It very much sounds like we are about to have the making of the UK economy’s first squeal directed by nobody else than Threadneedle Street, Forward Guidance Part 2.
Goodbye to Forward Guidance Part 1 and welcome to Part 2! I bet the suspense is killing you.
With the introduction of forward guidance only six months ago, has it really worked as well as we might think? I am of the opinion, not really, unemployment has fallen which they have used as an indicator to determine movement in interest rates. This was particularly blind sighted, it has given too much pressure on one particular indicator with a caveat on controllable inflation, and there are many more factors in a developed economy they need to be considered.
Due to the rapid fall in unemployment, it has amplified the pressure on the MPC to hike rates. Traders have been pricing this in, with GBP crosses being very bid, however with the dovish comments from the BoE recently, there has been a significant lack in confidence and they have fallen back significantly.
Comments such as they have been too “unnecessarily focusing on one indicator” and that they “there are a board range of things we could do” and “no immediate need to increase interest rate”. The wording alone does not inspire confidence and shows that they know there is a lot water to flow under the bridge just yet. They have put to much pressure on the system by not have a more diversified outlook or structured plan and are now back pedalling.
There is huge pressure that the UK economy does not stagnate and patients is required to ensure the economy is growing at a steady and stable pace before pumping on the breaks. Good crosschecks need to be implemented to ensure that all parts of the economy are benefiting from the recovery before acting with haste.
It is often forgotten, that it harder to inspire confidence and growth in an economy if there isn’t any at all, momentum is a huge part of it and control is key. The phase learning to run before you can walk comes to mind.
There are many other methods of control that could be looked at; there could be a reduction in asset purchasing. It has been discussed by David Miles that the “unwinding of such asset purchases is likely to occur when financial markets are operating more normally”. Could this be a good time to try to reduce stimulus, slowly initially as a test, not as rapid as the tapering process in the States but more experimental initially.

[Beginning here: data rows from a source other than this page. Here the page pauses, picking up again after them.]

import Mathlib
import Summits.NavierStokesRegularity.NavierStokesRegularity.Theorems.WakeRatchetTailRatchetRelayFixedPoint
import Summits.NavierStokesRegularity.NavierStokesRegularity.Theorems.WakeRatchetTailRatchetRelayBorderedGeneral
import HarnessLib

/-!
# `WakeRatchet.TailRatchet` (stmt-NavierStokesRegularity-21808): EXISTENCE OF THE LACUNARY FRONT — the
# Picard sequence converges to a solution of the scalar front equation with a second-order drain law

Support file for the crux `TailRatchet` (route `WakeRatchet`; MODEL lattice ODEs of Tao 2016 §1.2, §4 —
nothing in this file is a statement about the Navier–Stokes equations, and no item is closed here).

Context (programme "R-lac" of the census of stmt-21808, ASSEMBLY, step 3/3): the Picard sequence of
`…RelayFixedPoint` converges (weighted-uniformly, together with its derivatives) on `t ≤ 0`; the limit
`(h, δ)` solves the drain-bordered fixed-point problem, hence (`…RelayNonlinearMap.front_iff_bordered`)
`b = e^{t} + h` solves the SCALAR FRONT EQUATION
`b'(t) = (4/s²) b(t/s)² − 4sδ · b(t) b(st)`  (`t < 0`)
at every time ratio `s ∈ [2 − 10⁻²⁶, 2]`, with `|h| ≤ 8Kη e^{t/2}`, `|δ| ≤ 8Kη`, `h(0) = 0`, and the
SECOND-ORDER DRAIN LAW `|δ − ε₁(s)| ≤ 10²²η²`, `ε₁(s) = (∫w₁·(−Res_s))/(∫w₁·8e^{3t})` the linear response
(`η = 2 − s`, `K = 1100000`):

* `relay_front_exists`.

With `δ > 0` (the sign of `ε₁`, companion file `…RelayLinearResponse`) the rescaling `a = (4/Λ) b`,
`Λ = δ^{-1/2}`, is an exact scalar dyadic DSS front in the sense of `WakeRatchetDyadicFront.DyadicScalarFronts`
at ONE (large) `ε₀ = Λ^{2/5} − 1` — see `…LacunaryFront`.

HONEST FRAMING: MODEL lattice only; lacunary fronts (LARGE `ε₀`) do NOT refute `TailRatchet` (which needs
`Λ → 1`); the construction item and the crux stay open.
-/

noncomputable section

set_option linter.dupNamespace false

namespace Summit.NavierStokesRegularity.NavierStokesRegularity.Theorems

namespace WakeRatchetRelayFront

open Set Filter Topology MeasureTheory
open WakeRatchetRelayNonlinearMap WakeRatchetRelayInverseBound WakeRatchetRelayBorderedGeneral
  WakeRatchetRelayNonlinearEstimates WakeRatchetRelayContraction WakeRatchetRelayFixedPoint

/-- **EXISTENCE OF THE LACUNARY FRONT (fixed point of the Picard map).**  For every time ratio
`s ∈ [2 − 10⁻²⁶, 2]`, `η = 2 − s`, there are `δ ∈ ℝ` and `h : ℝ → ℝ`, continuous on `(−∞,0]`, `h(0) = 0`,
`|h(t)| ≤ 8800000·η·e^{t/2}`, `|δ| ≤ 8800000·η`, such that `b = e^{t} + h` solves the scalar front equation
`b'(t) = (4/s²)b(t/s)² − 4sδ·b(t)b(st)` on `t < 0`, and `δ` obeys the second-order drain law
`|δ − (∫_{(−∞,0]} w₁·(−(e^{t} − (4/s²)e^{2t/s}))) / (∫_{(−∞,0]} w₁·8e^{3t})| ≤ 10²²η²`
(`w₁` the adjoint mode of `…RelayAdjoint`).
[cite: Tao2016AveragedNS, §1.2 (dyadic model); cell vocabulary (scalar front equation of `DyadicScalarFronts`; programme R-lac of the census of stmt-21808, assembly)] -/
theorem relay_front_exists {s : ℝ} (hs1 : 2 - 1 / 10 ^ 26 ≤ s) (hs2 : s ≤ 2) :
    ∃ δ : ℝ, ∃ h : ℝ → ℝ,
      ContinuousOn h (Iic 0) ∧ h 0 = 0 ∧
      (∀ t : ℝ, t ≤ 0 → |h t| ≤ 8800000 * (2 - s) * Real.exp (t / 2)) ∧
      |δ| ≤ 8800000 * (2 - s) ∧
      (∀ t : ℝ, t < 0 → HasDerivAt (fun x => Real.exp x + h x)
        (4 / s ^ 2 * (Real.exp (t / s) + h (t / s)) ^ 2
          - 4 * s * δ * ((Real.exp t + h t) * (Real.exp (s * t) + h (s * t)))) t) ∧
      |δ - (∫ t in Iic (0 : ℝ), (∑' m : ℕ, (∏ i ∈ Finset.range m, ((-4 : ℝ) / (2 ^ (i + 1) - 1))) *
              Real.exp ((2 ^ m - 1) * t)) * (-(Real.exp t - 4 / s ^ 2 * Real.exp (2 * t / s)))) /
          (∫ t in Iic (0 : ℝ), (∑' m : ℕ, (∏ i ∈ Finset.range m, ((-4 : ℝ) / (2 ^ (i + 1) - 1))) *
              Real.exp ((2 ^ m - 1) * t)) * (8 * Real.exp (3 * t)))| ≤ 10 ^ 22 * (2 - s) ^ 2 := by
  -- constants
  set η : ℝ := 2 - s with hη
  have hη0 : 0 ≤ η := by rw [hη]; linarith
  have hη1 : η ≤ 1 / 10 ^ 26 := by rw [hη]; linarith
  have hs32 : (3 : ℝ) / 2 ≤ s := by
    have : (1 : ℝ) / 10 ^ 26 ≤ 1 / 2 := by norm_num
    linarith
  have hs0 : 0 < s := by linarith
  set r : ℝ := 8800000 * η with hr
  have hr0 : 0 ≤ r := by rw [hr]; positivity
  set κ : ℝ := 1100000 * (22 * η + 36 * r + 32 * r ^ 2) with hκ
  have hκ0 : 0 ≤ κ := by rw [hκ]; positivity
  have hκhalf : κ ≤ 1 / 2 := by rw [hκ, hr]; exact contraction_ineq hη0 hη1
  have hκ1 : κ < 1 := by linarith
  have h1κ : 1 / (1 - κ) ≤ 2 := by rw [div_le_iff₀ (by linarith)]; linarith
  -- the Picard sequence
  obtain ⟨hs, hs', ds, hc, h0, hl, hd, hρ, hD, hδ, hs00, hds0, hRel, hΔ, hΔ', hΔδ⟩ :=
    picard_sequence hs1 hs2
  -- consecutive distances
  have hu : ∀ t : ℝ, t ≤ 0 → ∀ n, dist (hs n t) (hs (n + 1) t) ≤ r * Real.exp (t / 2) * κ ^ n := by
    intro t ht n
    rw [dist_comm, Real.dist_eq]
    have := hΔ n t ht
    simp only [← hη, ← hr, ← hκ] at this
    linarith
  have hu' : ∀ t : ℝ, t < 0 → ∀ n, dist (hs' n t) (hs' (n + 1) t) ≤ r * Real.exp (t / 2) * κ ^ n := by
    intro t ht n
    rw [dist_comm, Real.dist_eq]
    have := hΔ' n t ht
    simp only [← hη, ← hr, ← hκ] at this
    linarith
  have huδ : ∀ n, dist (ds n) (ds (n + 1)) ≤ r * κ ^ n := by
    intro n
    rw [dist_comm, Real.dist_eq]
    have := hΔδ n
    simp only [← hη, ← hr, ← hκ] at this
    exact this
  -- pointwise limits
  set h : ℝ → ℝ := fun t => limUnder atTop (fun n => hs n t) with hhdef
  set G : ℝ → ℝ := fun t => limUnder atTop (fun n => hs' n t) with hGdef
  set δ : ℝ := limUnder atTop ds with hδdef
  have hlim : ∀ t : ℝ, t ≤ 0 → Tendsto (fun n => hs n t) atTop (𝓝 (h t)) := fun t ht =>
    tendsto_nhds_limUnder (cauchySeq_tendsto_of_complete (cauchySeq_of_le_geometric κ _ hκ1 (hu t ht)))
  have hlimG : ∀ t : ℝ, t < 0 → Tendsto (fun n => hs' n t) atTop (𝓝 (G t)) := fun t ht =>
    tendsto_nhds_limUnder (cauchySeq_tendsto_of_complete (cauchySeq_of_le_geometric κ _ hκ1 (hu' t ht)))
  have hlimδ : Tendsto ds atTop (𝓝 δ) :=
    tendsto_nhds_limUnder (cauchySeq_tendsto_of_complete (cauchySeq_of_le_geometric κ _ hκ1 huδ))
  -- rates
  have hrate : ∀ t : ℝ, t ≤ 0 → ∀ n, dist (hs n t) (h t) ≤ 2 * r * κ ^ n := by
    intro t ht n
    have h1 := dist_le_of_le_geometric_of_tendsto κ _ hκ1 (hu t ht) (hlim t ht) n
    have he : Real.exp (t / 2) ≤ 1 := Real.exp_le_one_iff.2 (by linarith)
    have hκn : 0 ≤ κ ^ n := pow_nonneg hκ0 n
    calc dist (hs n t) (h t) ≤ r * Real.exp (t / 2) * κ ^ n / (1 - κ) := h1
      _ = r * Real.exp (t / 2) * κ ^ n * (1 / (1 - κ)) := by ring
      _ ≤ r * 1 * κ ^ n * 2 := by gcongr
      _ = 2 * r * κ ^ n := by ring
  have hrate' : ∀ t : ℝ, t < 0 → ∀ n, dist (hs' n t) (G t) ≤ 2 * r * κ ^ n := by
    intro t ht n
    have h1 := dist_le_of_le_geometric_of_tendsto κ _ hκ1 (hu' t ht) (hlimG t ht) n
    have he : Real.exp (t / 2) ≤ 1 := Real.exp_le_one_iff.2 (by linarith)
    have hκn : 0 ≤ κ ^ n := pow_nonneg hκ0 n
    calc dist (hs' n t) (G t) ≤ r * Real.exp (t / 2) * κ ^ n / (1 - κ) := h1
      _ = r * Real.exp (t / 2) * κ ^ n * (1 / (1 - κ)) := by ring
      _ ≤ r * 1 * κ ^ n * 2 := by gcongr
      _ = 2 * r * κ ^ n := by ring
  have hrateδ : dist (ds 1) δ ≤ 2 * r * κ := by
    have h1 := dist_le_of_le_geometric_of_tendsto κ _ hκ1 huδ hlimδ 1
    calc dist (ds 1) δ ≤ r * κ ^ 1 / (1 - κ) := h1
      _ = r * κ * (1 / (1 - κ)) := by ring
      _ ≤ r * κ * 2 := by gcongr
      _ = 2 * r * κ := by ring
  -- the geometric rate tends to zero
  have hgeo : Tendsto (fun n : ℕ => 2 * r * κ ^ n) atTop (𝓝 0) := by
    have := (tendsto_pow_atTop_nhds_zero_of_lt_one hκ0 hκ1).const_mul (2 * r)
    rwa [mul_zero] at this
  -- uniform convergence on the half-lines
  have hunif : TendstoUniformlyOn (fun n => hs n) h atTop (Iic 0) := by
    refine Metric.tendstoUniformlyOn_iff.2 fun ε hε => ?_
    filter_upwards [hgeo.eventually (gt_mem_nhds hε)] with n hn t ht
    rw [dist_comm]
    exact (hrate t ht n).trans_lt hn
  have hunif' : TendstoUniformlyOn (fun n => hs' n) G atTop (Iio 0) := by
    refine Metric.tendstoUniformlyOn_iff.2 fun ε hε => ?_
    filter_upwards [hgeo.eventually (gt_mem_nhds hε)] with n hn t ht
    rw [dist_comm]
    exact (hrate' t ht n).trans_lt hn
  -- continuity, normalisation, bounds of the limit
  have hcont : ContinuousOn h (Iic 0) :=
    hunif.continuousOn (Eventually.of_forall fun n => (hc n).continuousOn).frequently
  have hh0 : h 0 = 0 := by
    have h1 : Tendsto (fun n => hs n 0) atTop (𝓝 0) := by
      simp only [h0]; exact tendsto_const_nhds
    exact tendsto_nhds_unique (hlim 0 le_rfl) h1
  have hhρ : ∀ t : ℝ, t ≤ 0 → |h t| ≤ r * Real.exp (t / 2) := fun t ht =>
    le_of_tendsto' ((hlim t ht).abs) fun n => by
      have := hρ n t ht; simp only [← hη, ← hr] at this; exact this
  have hδr : |δ| ≤ r :=
    le_of_tendsto' hlimδ.abs fun n => by have := hδ n; simp only [← hη, ← hr] at this; exact this
  -- the limit is differentiable with derivative `G`
  have hder : ∀ t : ℝ, t < 0 → HasDerivAt h (G t) t := fun t ht =>
    hasDerivAt_of_tendstoUniformlyOn isOpen_Iio hunif'
      (Eventually.of_forall fun n x hx => hd n x hx) (fun x hx => hlim x (le_of_lt hx)) ht
  -- identification of `G`
  have hGeq : ∀ t : ℝ, t < 0 → G t = 2 * Real.exp (t / 2) * h (t / 2) +
      (((-(Real.exp t - 4 / s ^ 2 * Real.exp (2 * t / s)) -
          (2 * Real.exp (t / 2) * h (t / 2) - 8 / s ^ 2 * Real.exp (t / s) * h (t / s)) +
          4 / s ^ 2 * h (t / s) ^ 2 -
          δ * (4 * s * ((Real.exp t + h t) * (Real.exp (s * t) + h (s * t))) - 8 * Real.exp (3 * t))))
        - δ * (8 * Real.exp (3 * t))) := by
    intro t ht
    have ht2 : t / 2 ≤ 0 := by linarith
    have hts : t / s ≤ 0 := div_nonpos_of_nonpos_of_nonneg ht.le hs0.le
    have hst : s * t ≤ 0 := mul_nonpos_of_nonneg_of_nonpos hs0.le ht.le
    -- the shifted derivative sequence tends to `G t`
    have hA : Tendsto (fun n => hs' (n + 1) t) atTop (𝓝 (G t)) :=
      (hlimG t ht).comp (tendsto_add_atTop_nat 1)
    -- and to the right-hand side, by continuity of the algebraic expression
    have hΦ : Continuous (fun p : ℝ × ℝ × ℝ × ℝ × ℝ × ℝ × ℝ =>
        2 * Real.exp (t / 2) * p.1 +
          (((-(Real.exp t - 4 / s ^ 2 * Real.exp (2 * t / s)) -
              (2 * Real.exp (t / 2) * p.2.1 - 8 / s ^ 2 * Real.exp (t / s) * p.2.2.1) +
              4 / s ^ 2 * p.2.2.1 ^ 2 -
              p.2.2.2.1 * (4 * s * ((Real.exp t + p.2.2.2.2.1) * (Real.exp (s * t) + p.2.2.2.2.2.1)) -
                8 * Real.exp (3 * t))))
            - p.2.2.2.2.2.2 * (8 * Real.exp (3 * t)))) := by fun_prop
    have hv : Tendsto (fun n => (hs (n + 1) (t / 2), hs n (t / 2), hs n (t / s), ds n, hs n t,
        hs n (s * t), ds (n + 1))) atTop
        (𝓝 (h (t / 2), h (t / 2), h (t / s), δ, h t, h (s * t), δ)) :=
      ((hlim _ ht2).comp (tendsto_add_atTop_nat 1)).prodMk_nhds ((hlim _ ht2).prodMk_nhds
        ((hlim _ hts).prodMk_nhds (hlimδ.prodMk_nhds ((hlim _ ht.le).prodMk_nhds
          ((hlim _ hst).prodMk_nhds (hlimδ.comp (tendsto_add_atTop_nat 1)))))))
    have hB := (hΦ.tendsto _).comp hv
    have hfun : (fun n => hs' (n + 1) t) = (fun p : ℝ × ℝ × ℝ × ℝ × ℝ × ℝ × ℝ =>
        2 * Real.exp (t / 2) * p.1 +
          (((-(Real.exp t - 4 / s ^ 2 * Real.exp (2 * t / s)) -
              (2 * Real.exp (t / 2) * p.2.1 - 8 / s ^ 2 * Real.exp (t / s) * p.2.2.1) +
              4 / s ^ 2 * p.2.2.1 ^ 2 -
              p.2.2.2.1 * (4 * s * ((Real.exp t + p.2.2.2.2.1) * (Real.exp (s * t) + p.2.2.2.2.2.1)) -
                8 * Real.exp (3 * t))))
            - p.2.2.2.2.2.2 * (8 * Real.exp (3 * t)))) ∘
        (fun n => (hs (n + 1) (t / 2), hs n (t / 2), hs n (t / s), ds n, hs n t,
          hs n (s * t), ds (n + 1))) := by
      funext n
      simp only [Function.comp]
      exact hRel n t
    rw [hfun] at hA
    exact tendsto_nhds_unique hA hB
  -- the front equation
  have hfront : ∀ t : ℝ, t < 0 → HasDerivAt (fun x => Real.exp x + h x)
      (4 / s ^ 2 * (Real.exp (t / s) + h (t / s)) ^ 2
        - 4 * s * δ * ((Real.exp t + h t) * (Real.exp (s * t) + h (s * t)))) t := by
    intro t ht
    have h1 := ((Real.hasDerivAt_exp t).add (hder t ht))
    refine h1.congr_deriv ?_
    rw [hGeq t ht, ← front_iff_bordered (s := s) (δ := δ) (h := h) t]
    ring
  -- the first iterate: `δ₁ = ε₁(s)` by uniqueness of the drain-bordered problem
  have hε₁ : ds 1 = (∫ t in Iic (0 : ℝ), (∑' m : ℕ, (∏ i ∈ Finset.range m,
        ((-4 : ℝ) / (2 ^ (i + 1) - 1))) * Real.exp ((2 ^ m - 1) * t)) *
          (-(Real.exp t - 4 / s ^ 2 * Real.exp (2 * t / s)))) /
      (∫ t in Iic (0 : ℝ), (∑' m : ℕ, (∏ i ∈ Finset.range m, ((-4 : ℝ) / (2 ^ (i + 1) - 1))) *
          Real.exp ((2 ^ m - 1) * t)) * (8 * Real.exp (3 * t))) := by
    -- the residual forcing
    have hfc : Continuous (fun t : ℝ => -(Real.exp t - 4 / s ^ 2 * Real.exp (2 * t / s))) := by
      fun_prop
    have hfA : ∀ t : ℝ, t ≤ 0 → |(-(Real.exp t - 4 / s ^ 2 * Real.exp (2 * t / s)))| ≤
        4 * |s - 2| * Real.exp (t / 2) := fun t ht => by
      rw [abs_neg]; exact residual_abs_le hs32 hs2 ht
    have hfB : ∀ t : ℝ, t ≤ 0 → |(-(Real.exp t - 4 / s ^ 2 * Real.exp (2 * t / s)))| ≤ 4 * |s - 2| :=
      fun t ht => (hfA t ht).trans (by
        have : Real.exp (t / 2) ≤ 1 := Real.exp_le_one_iff.2 (by linarith)
        have : 0 ≤ 4 * |s - 2| := by positivity
        nlinarith)
    obtain ⟨hfi, -⟩ := weighted_integrable hfc hfA
    obtain ⟨ε', g', hε', hgc', hg0', hgd', ⟨B', hB'⟩, hgl'⟩ := drain_bordered_exists hfc hfB hfi
    -- the first iterate solves the same problem
    have hlaw1 : ∀ t : ℝ, t < 0 → HasDerivAt (hs 1)
        (2 * Real.exp (t / 2) * hs 1 (t / 2) +
          ((-(Real.exp t - 4 / s ^ 2 * Real.exp (2 * t / s))) - ds 1 * (8 * Real.exp (3 * t)))) t := by
      intro t ht
      have := hd 1 t ht
      rw [hRel 0 t] at this
      refine this.congr_deriv ?_
      simp only [hs00, hds0]
      ring
    have hB1 : ∀ t : ℝ, t ≤ 0 → |hs 1 t| ≤ r := fun t ht => by
      have h1 := hρ 1 t ht
      simp only [← hη, ← hr] at h1
      exact h1.trans (by
        have : Real.exp (t / 2) ≤ 1 := Real.exp_le_one_iff.2 (by linarith)
        nlinarith)
    obtain ⟨heq, -⟩ := drain_bordered_unique (hc 1).continuousOn hgc'.continuousOn hlaw1 hgd' hB1 hB'
      (h0 1) hg0' (hl 1) hgl'
    rw [heq, hε']
  -- second-order drain law
  have hsecond : |δ - ds 1| ≤ 10 ^ 22 * η ^ 2 := by
    rw [← Real.dist_eq, dist_comm]
    refine hrateδ.trans ?_
    rw [hr, hκ]
    exact second_order_ineq hη1
  refine ⟨δ, h, hcont, hh0, fun t ht => ?_, ?_, hfront, ?_⟩
  · have := hhρ t ht; rwa [hr] at this
  · rwa [hr] at hδr
  · rw [← hε₁]; exact hsecond

end WakeRatchetRelayFront

end Summit.NavierStokesRegularity.NavierStokesRegularity.Theorems

end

In the short term the MPC will be looking at a range of options to modernise the current programme, most likely looking at the behaviour of aggregate supply in the economy, inflationary pressures as well as other indicators to give a more detailed overview of the strength of the economy.
To conclude, there is one thing that is clear, they are not going to change interest rate this month so don’t hold your breath on that, however going forward, wording and phasing will be key to give us a slight indication of what is to come.